=== DATA PROVIDED ===
import Summits.CriticalPhenomena.PercolationContinuityZ3.Theorems.PercNearOneGluingNoHeavyRsw3SlabCriterion
import Summits.CriticalPhenomena.PercolationContinuityZ3.Theorems.PercNearOneGluingNoHeavyLowerTailCSHTheoremOne
import Summits.CriticalPhenomena.PercolationContinuityZ3.Theorems.PercAnnulusCrossingBoxCrossingLength
import Summits.CriticalPhenomena.PercolationContinuityZ3.Theorems.PercNearOneGluingNoHeavyRsw3SlabSpanningCount
import HarnessLib

/-!
# Aizenman's Theorem 2 for bond percolation on `ℤ³`: at `p_c`, thin slab-boxes contain MORE THAN ONE
# spanning cluster with probability bounded below uniformly in the scale

builds on p205010 (kernel theorem, internal audit signed; external expert review pending)

RSW3 lane (post-continuity programme, LANE 3 "3D box-crossing / quasi-multiplicativity at `p_c(ℤ³)`"), seat
`prim-rsw3-p2` (gen 3), METHOD "3D RSW-lite from continuity".  Helper file for the crux `stmt-CriticalPhenomena-4575`
(`--supports`).  No definitions, no named facts, no sorries.  Notation (`Cross_n`, `TwoSpan_n`) as in
`…Rsw3SlabBlocks.lean`; `P = P_{p_c(ℤ³)}`; `δ₂ = KestenZhang.critTwoArmsDelta 2 = 1/(2·51·200^{49})`.

M. Aizenman, *On the number of incipient spanning clusters*, Nucl. Phys. B 485 (1997) 551–582, Theorem 2: "For any
dimension `d > 1` there is a function `g_d(t)`, strictly positive for `0 ≤ t < t₀`, with which for every finite size
`L`: `D_L(t, p_c) ≡ P(there is more than one spanning cluster in S_{L,t} = [0,tL] × [0,L]^{d-1}) ≥ g_d(t)`."  This file
proves the `d = 3` bond-percolation case, in the following form (thin side `n`, transverse side `M`, aspect `t = n/M`):

* `real_compl_slabCross_add_twoSpan_gt_criticalProbI` — **the slab dichotomy at `p_c(ℤ³)`, every scale**: for `n ≥ 1`
  and `3w + 2 ≤ M ≤ 7w + 6`, `P({0..n}×{0..w}² not spanned in direction 0) + P(TwoSpan_n {0..n}×{0..M}²) > δ₂^{49}`
  — Aizenman's criterion (ii) (`theta_pos_of_slab_criterion`) contradicts `θ(p_c) = 0`
  (`CSH.percolationContinuity_allDimensions`, p205010).  (Aizenman closes `p = p_c` without continuity of `θ`, by
  letting `p ↑ p_c` in the finite-volume probabilities; with p205010 in the tree the direct route is shorter.)
* `real_compl_slabCross_le_pow` — **thin cells are spanned with overwhelming probability** (the quantitative half of
  Aizenman's Thm. 1, `h_d(t) ≥ 1 - A e^{-c/t^{d-1}}`, in the weaker "one row of sub-blocks" form that suffices): if
  `c ≤ P_p({0..n}×{0..2n}² is crossed the short way)` then `P_p({0..n}×{0..w}² not spanned) ≤ (1 - c)^j` whenever
  `j (2n+1) ≤ w + 1` (`j` disjoint translates of the `1:2:2` block, independence); at `p_c` the input is the lane's
  kernel theorem `Crossing.easyCrossingLowerBound_two` (Kesten's sponge bound, p208904).
* `aizenman_twoSpanningClusters_criticalProbI` — **Theorem 2 for `ℤ³`**: there is `K` such that for all `n ≥ 1` and
  all `M ≥ K n`, `P_{p_c(ℤ³)}({0..n}×{0..M}² contains two open paths spanning it in direction 0 that are NOT joined
  inside it) > δ₂^{49}/2` — uniformly in the scale; `aizenman_twoSpanningClusters_easyShape` is the same for the
  lane's shapes `easyShape k n = (n, kn, kn)`, `k ≥ k₀`.

Reading (numbers, not adjectives).  This is a genuine UNIFORM-IN-SCALE statement of two-arm / non-uniqueness type at
`p_c(ℤ³)` at BOUNDED aspect ratio (the lane's (S2-two-arm) row, in slab-box geometry): the number `N_Free` of spanning
clusters of a thin slab-box is `≥ 2` with probability `≥ δ₂^{49}/2` at every scale.  The constant is explicit and
astronomically small (the tree's `★`-Peierls count; Aizenman's own count gives `b = 1/20` shared between the two
failures); the threshold aspect `K` is explicit in the constant of `EasyCrossingLowerBound 2`.  In print: Aizenman 1997
Thm. 2 (all `d ≥ 2`); the formal proof is new; the tree previously held only Thms. 3–5 of that paper
(`Literature.Barriers.CriticalPhenomena.SpanningClustersAboveSix*`) and the annulus-geometry dichotomy
`critical_blocking_or_twoArms` (LANE 1), which cannot be resolved because aspect-7 annulus crossings are not near-certain.

References: M. Aizenman, Nucl. Phys. B 485 (1997) 551–582 (arXiv:cond-mat/9609240), §2 Thms. 1–2 [Aizenman1997];
H. Kesten, *Percolation Theory for Mathematicians* (1982), Thm. 5.1 [Kesten1982]; G. Kozma, N. Nitzan (2024), Thm. 6
[KozmaNitzan2024].
-/

noncomputable section
/-!
# The `n`-term `S`-unit equation over function fields: proofs (Zannier 1993, Corollary, p. 92–93)

Sibling proof file of `FunctionFieldUnitEquation.lean` (the named facts `Zannier1993_thm1`,
`Zannier1993_cor`, vendored AS PRINTED from U. Zannier, *Some remarks on the `S`-unit equation in
function fields*, Acta Arith. 64 (1993) 87–98 [Zannier1993]).

This file formalizes the printed proof of the **Corollary** (p. 92, proof p. 93) from **Theorem 1**
(p. 88): `Zannier1993_cor_of_thm1 : Zannier1993_thm1 → Zannier1993_cor`. Zannier, p. 93:
"Apply Theorem 1 with `n − 1` in place of `n`, with `b = −uₙ` and with `aᵢ = uᵢ`, the assumptions
being clearly satisfied. We get `Σ_{v∈S} {v(uₙ) − min_{1≤i≤n−1} v(uᵢ)} ≤ C(μ,2)(#S + 2g − 2)`. On the
other hand, if `v ∉ S`, then `v(uᵢ) = 0` for `i = 1, …, n`, whence the range of summation in the left
hand side may be extended to all `v`. To get the Corollary it now suffices to use the equations
`Σ_v v(uₙ) = 0` and `min_{1≤i≤n−1} v(uᵢ) = min_{1≤i≤n} v(uᵢ)`, the last one following from the basic
assumption `uₙ = −Σ_{i<n} uᵢ`." In the tree: `Σ_v deg v · v(uₙ) = deg (uₙ) = 0` is
`AlgFunctionField.degree_principalDivisor_eq_zero` (Stichtenoth Thm. 1.4.11); the last equation is the
ultrametric inequality for finite sums (`PlaceOver.le_ord_sum_of_forall_le_ord`, via
`Valuation.map_sum_le`); and `dim_k span{u₁,…,uₙ} = dim_k span{u₁,…,uₙ₋₁}` because `uₙ` lies in the
latter span (implicit in print: the `μ` of the Corollary is that of Theorem 1).

The discharge `Zannier1993_cor_holds` then only needs `Zannier1993_thm1_holds` (Theorem 1, proof
pp. 89–92: Wronskians), which is NOT in this file.

## References

* U. Zannier, *Some remarks on the S-unit equation in function fields*, Acta Arith. 64 (1993),
  87–98, doi:10.4064/aa-64-1-87-98: Theorem 1 (p. 88), Corollary (p. 92, proof p. 93). [Zannier1993]
* H. Stichtenoth, *Algebraic Function Fields and Codes*, GTM 254 (2009), Thm. 1.4.11. [Stichtenoth2009]
-/

noncomputable section

open scoped Classical

namespace Literature.NumberTheory.DiophantineGeometry

open AlgFunctionField

universe u v

namespace AlgFunctionField

variable {K : Type u} {F : Type v} [Field K] [Field F] [Algebra K F]
import Literature.Geometry.DiscreteGeometry.ThreePointBoundGeneral
import Summits.Ventures.PackingBounds.Energy.TenPointCkNineFacc1
import Summits.Ventures.PackingBounds.Energy.TenPointCkNineFgrp2
import Summits.Ventures.PackingBounds.Energy.TenPointCkNineFblk0
import Summits.Ventures.PackingBounds.Energy.TenPointCkNineFblk1
import Summits.Ventures.PackingBounds.Energy.TenPointCkNineFblk2
import Summits.Ventures.PackingBounds.Energy.TenPointCkNineFblk3
import Summits.Ventures.PackingBounds.Energy.TenPointCkNineFblk4
import Summits.Ventures.PackingBounds.Energy.TenPointCkNineFblk5
import HarnessLib

/-!
# `TenPointCkNine`: the tree's factored three-point function `threePointF 4 6 6 dcoKT9 gwKT9` equals the expansion `FexpKT9`

Framing: lottery ticket; floor = certified bounds/negative ranges. Venture `PackingBounds`, cell
`pub-packcert`, energy family E3PT (pub-packcert-energy gen 13; n = 4 kernel route = KERNEL-D6 data route + `threePointF 4`).
-/

noncomputable section

open Finset

namespace Summit.Ventures.PackingBounds.Energy.TenPointCkNine

open Literature.Geometry.DiscreteGeometry Literature.Geometry.DiscreteGeometry.BachocVallentin

/-- `Σ_{k<6} f k` written out. -/
private theorem sum_range_blocksT9 (f : ℕ → ℝ) : ∑ k ∈ range 6, f k = f 0 + f 1 + f 2 + f 3 + f 4 + f 5 := by
  simp [Finset.sum_range_succ]

set_option maxRecDepth 20000 in
set_option maxHeartbeats 400000000 in
/-- The last staged partial sum lands on `FexpKT9` (`ring`). -/
theorem fgrp_top_eqT9 (u v t : ℝ) : Facc1KT9 u v t + Fgrp2KT9 u v t = FexpKT9 u v t := by
  unfold Facc1KT9 Fgrp2KT9 FexpKT9
  ring

/-- The tree's factored three-point function (`ThreePointBoundGeneral.threePointF`, `n = 4`) equals `FexpKT9` (blockwise identities
`fblk<k>_eq`, staged sums, `linear_combination`). -/
theorem threePointF_eqT9 (u v t : ℝ) : threePointF 4 6 6 dcoKT9 gwKT9 u v t = FexpKT9 u v t := by
  rw [threePointF, sum_range_blocksT9, fblk0_eqT9, fblk1_eqT9, fblk2_eqT9, fblk3_eqT9, fblk4_eqT9, fblk5_eqT9]
  linear_combination fgrp0_eqT9 u v t + fgrp1_eqT9 u v t + fgrp2_eqT9 u v t + facc1_eqT9 u v t + fgrp_top_eqT9 u v t

end Summit.Ventures.PackingBounds.Energy.TenPointCkNine
import Mathlib.Probability.ProbabilityMassFunction.Constructions
import Mathlib.Probability.ProbabilityMassFunction.Integrals
import Mathlib.MeasureTheory.Measure.ProbabilityMeasure
import Mathlib.MeasureTheory.Integral.Bochner.Basic
import Mathlib.MeasureTheory.Measure.Lebesgue.Basic
import Mathlib.Analysis.SpecialFunctions.Complex.Log
import Mathlib.Analysis.Convex.Function
import Mathlib.Analysis.Calculus.Deriv.Basic
import Literature.Probability.LatticeModels.LeeYang
import HarnessLib

/-!
# The Lee–Yang property, Ising magnetization laws and Ising limit laws

Trunk T-STATMECH (Literature/Probability/LatticeModels); definition request
`defn-IsIsingLimitLaw` (route RiemannHypothesis/LeeYang, items #0, #2, #6). Sibling of
`LeeYang.lean`, which holds the named fact `lee_yang_circle_theorem_finite` (Lee–Yang 1952,
App. II, fields with `Re hᵢ > 0`); this file builds the measure-theoretic vocabulary on top of it.

* `HasLeeYangProperty μ` — all zeros of the two-sided Laplace transform `z ↦ ∫ e^{zu} dμ(u)` of a
  measure `μ` on `ℝ` lie on the imaginary axis (Lee–Yang 1952; Newman 1974, §1).
* `isingMagnetizationLaw n J w` — the law of the weighted magnetization `Σᵢ wᵢ sᵢ`, `sᵢ = ±1`,
  under the finite Ising Gibbs probability `∝ exp(Σᵢⱼ Jᵢⱼ sᵢ sⱼ)` on `Fin n → Bool` with GENERAL
  pair couplings `J` (a finite mixture of Dirac masses, built with Mathlib `PMF`).
* `IsIsingLimitLaw ν` — `ν` is a weak limit of such laws with FERROMAGNETIC couplings `J ≥ 0` and
  weights `w ≥ 0`, with `exp(b u²)`-moments bounded uniformly along the sequence for every `b`
  (the hypothesis making Laplace transforms converge, Newman 1974).
* PROVED from `lee_yang_circle_theorem_finite`: `lee_yang_ising_of_pos` (partition function
  `Z(z) = Σ_s e^{Σ Jᵢⱼ sᵢ sⱼ + z Σ wᵢ sᵢ} ≠ 0` off the imaginary axis, for STRICTLY positive weights;
  the `Re z < 0` half by the global spin flip), the Laplace-transform identity
  `∫ e^{zu} d(law) = Z(z)/Z(0)` (`integral_exp_isingMagnetizationLaw`) and hence
  `hasLeeYangProperty_isingMagnetizationLaw` from `lee_yang_ising`.
* Named facts: `lee_yang_ising` — the extension of `lee_yang_circle_theorem_finite` admitting zero
  weights `wᵢ ≥ 0` (Hurwitz in the fields / Lieb–Sokal 1981, §3; needed because `IsIsingLimitLaw`
  allows `w ≥ 0`); closure under Ising limits (`hasLeeYangProperty_of_isIsingLimitLaw`, Newman 1974 /
  Lieb–Sokal 1981); the GHS inequality (`ghs_isingMagnetizationLaw`); Simon–Griffiths'
  approximation of `e^{-au⁴-bu²} du` by Ising spins (`isIsingLimitLaw_phi4`).

## Sources

* T. D. Lee, C. N. Yang, Phys. Rev. 87 (1952) 410, Thm. 3 (uniform field) and Appendix II
  (general fields); T. Asano, J. Phys. Soc. Japan 29 (1970) 350.
* C. M. Newman, *Zeros of the partition function for generalized Ising systems*, CPAM 27 (1974)
  143–159, §1 (Lee–Yang property of a measure) and Thm. 1 / Thm. 3.
* E. H. Lieb, A. D. Sokal, *A general Lee–Yang theorem for one-component and multicomponent
  ferromagnets*, CMP 80 (1981) 153–179, §2–3.
* R. B. Griffiths, C. A. Hurst, S. Sherman, J. Math. Phys. 11 (1970) 790 (GHS);
  R. S. Ellis, J. L. Monroe, C. M. Newman, CMP 46 (1976) 167 (GHS and consequences).
* B. Simon, R. B. Griffiths, *The (φ⁴)₂ field theory as a classical Ising model*, CMP 33 (1973)
  145–164 (`GriffithsSimon1973`).

## Design choices

* General pair couplings on `Fin n` (NOT the graph/uniform-coupling `isingMeasure` of
  `IsingModel.lean`); the diagonal terms `Jᵢᵢ sᵢ² = Jᵢᵢ` only change the normalisation. A bridge to
  `isingMeasure G Λ β 0 .free` is left to a later item (it needs `SpinConfig`/`Finset` plumbing).
* `isingMagnetizationLaw` is an honest `ProbabilityMeasure ℝ`: `PMF.ofFintype` of the normalised
  Boltzmann weights, pushed forward by the magnetization, `PMF.toMeasure`.
* Weak convergence is convergence in Mathlib's topology on `ProbabilityMeasure ℝ`.
* Facts are stated for `J ≥ 0` entrywise and `w ≥ 0` (zero weights allowed: the Lee–Yang property
  persists by Hurwitz, cf. Lieb–Sokal); GHS on `[0, ∞)`.
* `HasLeeYangProperty μ` uses Mathlib's Bochner integral, whose junk value on non-integrable
  integrands is `0`; so the property FORCES `u ↦ e^{(Re z) u}` to be `μ`-integrable at every `z` off
  the imaginary axis — heavy-tailed measures and the zero measure fail it. This is consistent with
  Newman's class (measures with `∫ e^{bu²} dμ < ∞` for all `b`), cf. Newman 1974, §1.
-/

noncomputable section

=== WHAT YOU NEED TO DO ===
Throughout the data above, copy all lines where the word "Hurwitz" is found.

=== SOLUTION TO THIS TASK ===
  weights `wᵢ ≥ 0` (Hurwitz in the fields / Lieb–Sokal 1981, §3; needed because `IsIsingLimitLaw`
  persists by Hurwitz, cf. Lieb–Sokal); GHS on `[0, ∞)`.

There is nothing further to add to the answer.